There are so many clashes yet to consider.

[1] Official Statistics Portal of Latvia, Population at the beginning of year, population change and key vital statistics 1920–2022.

[2] The unbuilt Riga Metro can be explored with the visualization available at “Riga Metro Atlas: A Virtual Tour Along the Never Built Subway,” Capital R (6 May 2020).

[3] According to the official statistics for 2022 on the distribution of Latvia’s population by nationality and citizenship.

[4] See Дисципліноване бачення / Disciplined Vision at ladanakonechna.com.

[5] Caitlin DeSilvey, “Postpreservation: Looking Past Loss,” in Curated Decay: Heritage Beyond Saving? (Minneapolis: University of Minnesota Press, 2017), p. 3.
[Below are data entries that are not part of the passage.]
import Summits.HubbardSuperconductivity.HubbardSuperconductivity.Theorems.DeformationLadderLowEnergyRigidityTelescopeRigidity
import Summits.HubbardSuperconductivity.HubbardSuperconductivity.Theorems.TwistGapTgCruxGlue

/-!
# Telescope rigidity, part 4: the crux from the Josephson family and infrared condensation at a point

Route `DeformationLadder`, crux `LowEnergyRigidity` (item stmt-HubbardSuperconductivity-1892), line
`Sketch` (poincare-telescope). Support file (`--supports stmt-HubbardSuperconductivity-1892`).

The strategists' D1 split of the crux is `TgPairMomentumRigidity ∧ TgLowEnergyCondensation ⟹
LowEnergyRigidity` (`TwistGap.lowEnergyRigidity_of_tgCruxes`), with the rigidity child in its
universal `∀ (U, δ)` form. The glue only ever uses rigidity at the witness point of the condensation
child, so the split has a POINTWISE form (`lowEnergyRigidity_of_rigidityAt_of_condensationAt`: the
bodies of the two TwistGap cruxes at one and the same `(U, δ)` give the crux). Feeding in part 3
(`pairMomentumRigidity_of_josephsonInequalityAt`: the telescope's open input 1 at `(U, δ)` gives the
rigidity body at `(U, δ)`) yields a second kernel-checked composition of the crux from the telescope's
stiffness input: `lowEnergyRigidity_of_josephson_of_condensationAt` — Josephson family at `(U, δ)`
plus infrared condensation of the low-energy window at `(U, δ)` (the body of item
stmt-HubbardSuperconductivity-1510 at the point) give `LowEnergyRigidity` BY NAME. Both inputs are
conjecture-grade; nothing is claimed about them (CONDITIONAL results). The registered skeleton of the
line (`stub_josephson ∧ stub_floor`, `Cruxes/LowEnergyRigidity/Lines/Sketch.lean`) is unchanged; this
file records the alternative second input for the planners. Linear arithmetic only; no definitions.
[folklore]
-/

noncomputable section

namespace Summit.HubbardSuperconductivity.HubbardSuperconductivity.Theorems.LowEnergyRigidity.Telescope

set_option linter.dupNamespace false -- summit = problem name (single-conjunct summit), D-0017

open Matrix Literature.MathematicalPhysics.QuantumLattice Literature.Probability.LatticeModels
open Summit.HubbardSuperconductivity.HubbardSuperconductivity.Theses.DeformationLadder
open Summit.HubbardSuperconductivity.HubbardSuperconductivity.Theorems.TwistGap
  (windowSum_eq_zero_add pairMode_zero)

/-- **Pointwise D1 glue.** At a point `0 < U`, `δ ∈ (0, 1/2)`: the body of
`TwistGap.TgPairMomentumRigidity` at `(U, δ)` (pair weight at nonzero infrared momenta costs total
energy, every window `K`, every slack `σ > 0`) and the body of `TwistGap.TgLowEnergyCondensation` at
`(U, δ)` (some window `K`, floor `θ > 0`, energy `Γ > 0`: every unit sector vector within `Γ` of `E₀`
has window weight `≥ θ`) give route DeformationLadder's `LowEnergyRigidity` with
`(κ, a) = (min(Γ, γθ/4), θ/4)` — the proof of `TwistGap.lowEnergyRigidity_of_tgCruxes` verbatim, which
uses rigidity only at the witness point. CONDITIONAL (both inputs conjecture-grade). [folklore] -/
theorem lowEnergyRigidity_of_rigidityAt_of_condensationAt :
    ∀ (U δ : ℝ), 0 < U → δ ∈ Set.Ioo (0 : ℝ) (1 / 2) →
    (∀ (K : ℕ) (σ : ℝ), 0 < σ → ∃ γ : ℝ, 0 < γ ∧ ∃ L₀ : ℕ, ∀ (L : ℕ) [NeZero L], L₀ ≤ L → Even L →
      ∀ φ : Fock (Orb (FermionTorus 2 L)),
        φ ∈ (szSector (Λ := FermionTorus 2 L) (2 * ⌊(1 - δ) * (L : ℝ) ^ 2 / 2⌋₊) 0) → star φ ⬝ᵥ φ = 1 →
        γ * ((∑ k ∈ (Finset.univ.filter (fun k : TorusSite 2 L => k ≠ 0 ∧ ∀ i : Fin 2, min (k i).val (L - (k i).val) ≤ K)),
            (expect (Matrix.conjTranspose (∑ x : TorusSite 2 L, Complex.exp (-(2 * (Real.pi : ℂ) * Complex.I / (L : ℂ)) *
                ((∑ i : Fin 2, (k i).val * (x i).val : ℕ) : ℂ)) • localPair dWaveFormFactor L x) *
              (∑ x : TorusSite 2 L, Complex.exp (-(2 * (Real.pi : ℂ) * Complex.I / (L : ℂ)) *
                ((∑ i : Fin 2, (k i).val * (x i).val : ℕ) : ℂ)) • localPair dWaveFormFactor L x)) φ).re / (L : ℝ) ^ 4) - σ) ≤
          (expect (hubbardTorus 2 L 1 U) φ).re -
            (hubbardTorus 2 L 1 U).minEnergyOn (szSector (Λ := FermionTorus 2 L) (2 * ⌊(1 - δ) * (L : ℝ) ^ 2 / 2⌋₊) 0)) →
    (∃ K : ℕ, ∃ θ : ℝ, 0 < θ ∧ ∃ Γ : ℝ, 0 < Γ ∧ ∃ L₀ : ℕ, ∀ (L : ℕ) [NeZero L], L₀ ≤ L → Even L →
      ∀ φ : Fock (Orb (FermionTorus 2 L)),
        φ ∈ (szSector (Λ := FermionTorus 2 L) (2 * ⌊(1 - δ) * (L : ℝ) ^ 2 / 2⌋₊) 0) → star φ ⬝ᵥ φ = 1 →
        (expect (hubbardTorus 2 L 1 U) φ).re ≤
          (hubbardTorus 2 L 1 U).minEnergyOn (szSector (Λ := FermionTorus 2 L) (2 * ⌊(1 - δ) * (L : ℝ) ^ 2 / 2⌋₊) 0) + Γ →
        θ ≤ (∑ k ∈ (Finset.univ.filter (fun k : TorusSite 2 L => ∀ i : Fin 2, min (k i).val (L - (k i).val) ≤ K)),
            (expect (Matrix.conjTranspose (∑ x : TorusSite 2 L, Complex.exp (-(2 * (Real.pi : ℂ) * Complex.I / (L : ℂ)) *
                ((∑ i : Fin 2, (k i).val * (x i).val : ℕ) : ℂ)) • localPair dWaveFormFactor L x) *
              (∑ x : TorusSite 2 L, Complex.exp (-(2 * (Real.pi : ℂ) * Complex.I / (L : ℂ)) *
                ((∑ i : Fin 2, (k i).val * (x i).val : ℕ) : ℂ)) • localPair dWaveFormFactor L x)) φ).re / (L : ℝ) ^ 4)) →
    LowEnergyRigidity := by
  intro U δ hU hδ hR hC
  obtain ⟨K, θ, hθ, Γ, hΓ, L₀, hC⟩ := hC
  obtain ⟨γ, hγ, L₁, hR⟩ := hR K (θ / 2) (by positivity)
  refine ⟨U, hU, δ, hδ, min Γ (γ * (θ / 4)), lt_min hΓ (by positivity), θ / 4, by positivity,
    max L₀ L₁, fun L _ hL hev φ hmem hφ1 hE => ?_⟩
  -- the two energy windows
  have hmin₁ : min Γ (γ * (θ / 4)) ≤ Γ := min_le_left _ _
  have hmin₂ : min Γ (γ * (θ / 4)) ≤ γ * (θ / 4) := min_le_right _ _
  have hEΓ : (expect (hubbardTorus 2 L 1 U) φ).re ≤
      (hubbardTorus 2 L 1 U).minEnergyOn (szSector (2 * ⌊(1 - δ) * (L : ℝ) ^ 2 / 2⌋₊) 0) + Γ := by
    unfold expect
    linarith
  have hEγ : (expect (hubbardTorus 2 L 1 U) φ).re -
      (hubbardTorus 2 L 1 U).minEnergyOn (szSector (2 * ⌊(1 - δ) * (L : ℝ) ^ 2 / 2⌋₊) 0) ≤
      γ * (θ / 4) := by
    unfold expect
    linarith
  -- condensation: window weight ≥ θ
  have h1 := hC L (le_of_max_le_left hL) hev φ hmem hφ1 hEΓ
  -- rigidity: off-zero window weight ≤ θ/2 + (⟨H⟩ − E₀)/γ ≤ 3θ/4
  have h2 := hR L (le_of_max_le_right hL) hev φ hmem hφ1
  have h3 := le_of_mul_le_mul_left (h2.trans hEγ) hγ
  -- split the window sum at k = 0 and identify the k = 0 mode with the pair field
  rw [windowSum_eq_zero_add] at h1
  simp only [pairMode_zero] at h1
  linarith

/-- **The crux from the Josephson family and infrared condensation at one point** (second
kernel-checked composition of the telescope's stiffness input): at `0 < U`, `δ ∈ (0, 1/2)`, the
telescope's open input 1 `JosephsonInequalityAt U δ J C ℓ₁` with `0 < J` and the body of
`TwistGap.TgLowEnergyCondensation` at `(U, δ)` give
`Summit.HubbardSuperconductivity.HubbardSuperconductivity.Theses.DeformationLadder.LowEnergyRigidity`
(part 3 `pairMomentumRigidity_of_josephsonInequalityAt` + the pointwise glue). CONDITIONAL: both
inputs are conjecture-grade (open input 1 of the card poincare-telescope; item
stmt-HubbardSuperconductivity-1510 at the point); nothing is claimed about them here. [folklore] -/
theorem lowEnergyRigidity_of_josephson_of_condensationAt :
    ∀ (U δ J C : ℝ) (ℓ₁ : ℕ), 0 < U → δ ∈ Set.Ioo (0 : ℝ) (1 / 2) → 0 < J → JosephsonInequalityAt U δ J C ℓ₁ →
    (∃ K : ℕ, ∃ θ : ℝ, 0 < θ ∧ ∃ Γ : ℝ, 0 < Γ ∧ ∃ L₀ : ℕ, ∀ (L : ℕ) [NeZero L], L₀ ≤ L → Even L →
      ∀ φ : Fock (Orb (FermionTorus 2 L)),
        φ ∈ (szSector (Λ := FermionTorus 2 L) (2 * ⌊(1 - δ) * (L : ℝ) ^ 2 / 2⌋₊) 0) → star φ ⬝ᵥ φ = 1 →
        (expect (hubbardTorus 2 L 1 U) φ).re ≤
          (hubbardTorus 2 L 1 U).minEnergyOn (szSector (Λ := FermionTorus 2 L) (2 * ⌊(1 - δ) * (L : ℝ) ^ 2 / 2⌋₊) 0) + Γ →
        θ ≤ (∑ k ∈ (Finset.univ.filter (fun k : TorusSite 2 L => ∀ i : Fin 2, min (k i).val (L - (k i).val) ≤ K)),
            (expect (Matrix.conjTranspose (∑ x : TorusSite 2 L, Complex.exp (-(2 * (Real.pi : ℂ) * Complex.I / (L : ℂ)) *
                ((∑ i : Fin 2, (k i).val * (x i).val : ℕ) : ℂ)) • localPair dWaveFormFactor L x) *
              (∑ x : TorusSite 2 L, Complex.exp (-(2 * (Real.pi : ℂ) * Complex.I / (L : ℂ)) *
                ((∑ i : Fin 2, (k i).val * (x i).val : ℕ) : ℂ)) • localPair dWaveFormFactor L x)) φ).re / (L : ℝ) ^ 4)) →
    LowEnergyRigidity :=
  fun U δ J C ℓ₁ hU hδ hJ hJos hC =>
    lowEnergyRigidity_of_rigidityAt_of_condensationAt U δ hU hδ
      (pairMomentumRigidity_of_josephsonInequalityAt U δ J C ℓ₁ hJ hJos) hC

/-- **TwistGap's condensation crux closes the crux modulo the Josephson family** (by name): if the
telescope's Josephson family holds at every `U > 0`, `δ ∈ (0, 1/2)`, then
`TwistGap.TgLowEnergyCondensation` (item stmt-HubbardSuperconductivity-1510) alone gives
`LowEnergyRigidity`; conversely `LowEnergyRigidity → TgLowEnergyCondensation` is the tree's
`TwistGap.tgLowEnergyCondensation_of_lowEnergyRigidity`. CONDITIONAL (the Josephson family is
conjecture-grade). [folklore] -/
theorem lowEnergyRigidity_of_tgLowEnergyCondensation_of_josephson
    (h : ∀ U : ℝ, 0 < U → ∀ δ ∈ Set.Ioo (0 : ℝ) (1 / 2),
      ∃ J : ℝ, 0 < J ∧ ∃ C : ℝ, ∃ ℓ₁ : ℕ, JosephsonInequalityAt U δ J C ℓ₁)
    (hC : Summit.HubbardSuperconductivity.HubbardSuperconductivity.Theses.TwistGap.TgLowEnergyCondensation) :
    LowEnergyRigidity := by
  obtain ⟨U, hU, δ, hδ, hCUδ⟩ := hC
  obtain ⟨J, hJ, C, ℓ₁, hJos⟩ := h U hU δ hδ
  exact lowEnergyRigidity_of_josephson_of_condensationAt U δ J C ℓ₁ hU hδ hJ hJos hCUδ

end Summit.HubbardSuperconductivity.HubbardSuperconductivity.Theorems.LowEnergyRigidity.Telescope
[6] For more on the problem of “compromise” in relation to the war in Ukraine, see Bohdan Kukharskyy, Anastassia Fedyk, Yuriy Gorodnichenko, and Ilona Sologoub, “Open Letter to Noam Chomsky (and Other Like-Minded Intellectuals) on the Russia-Ukraine War,” e-flux (23 May 2022).

[7] For greater detail on Oleksiy Radinski’s take on the Nordstream project, see “Is Data the New Gas?,” e-flux 107 (March 2020).

[8] Jakub Gawkowski, “Seaberry Juice in Extractivist Ruins: The Cosmopolitical Art of Diana Lelonek,” ARTMargins (15 August 2019).

[9] Bruce Robbins, “The Sweatshop Sublime,” PMLA 117, no. 1 (January 2022): 88–97.

[10] Madina Tlostanova, Decoloniality of Being, Knowing, and Feeling (Centre of Contemporary Culture Tselinny, Kazakhstan, 2020).

[11] For more on how Solidago canadensis intermingles with Valmiera’s local environment, see the essay by Postsocialist Ecologies Summer School participant Andrew Gryf Paterson, “Solidago Strengthens the Solarpunks,” Internet Archive (2022).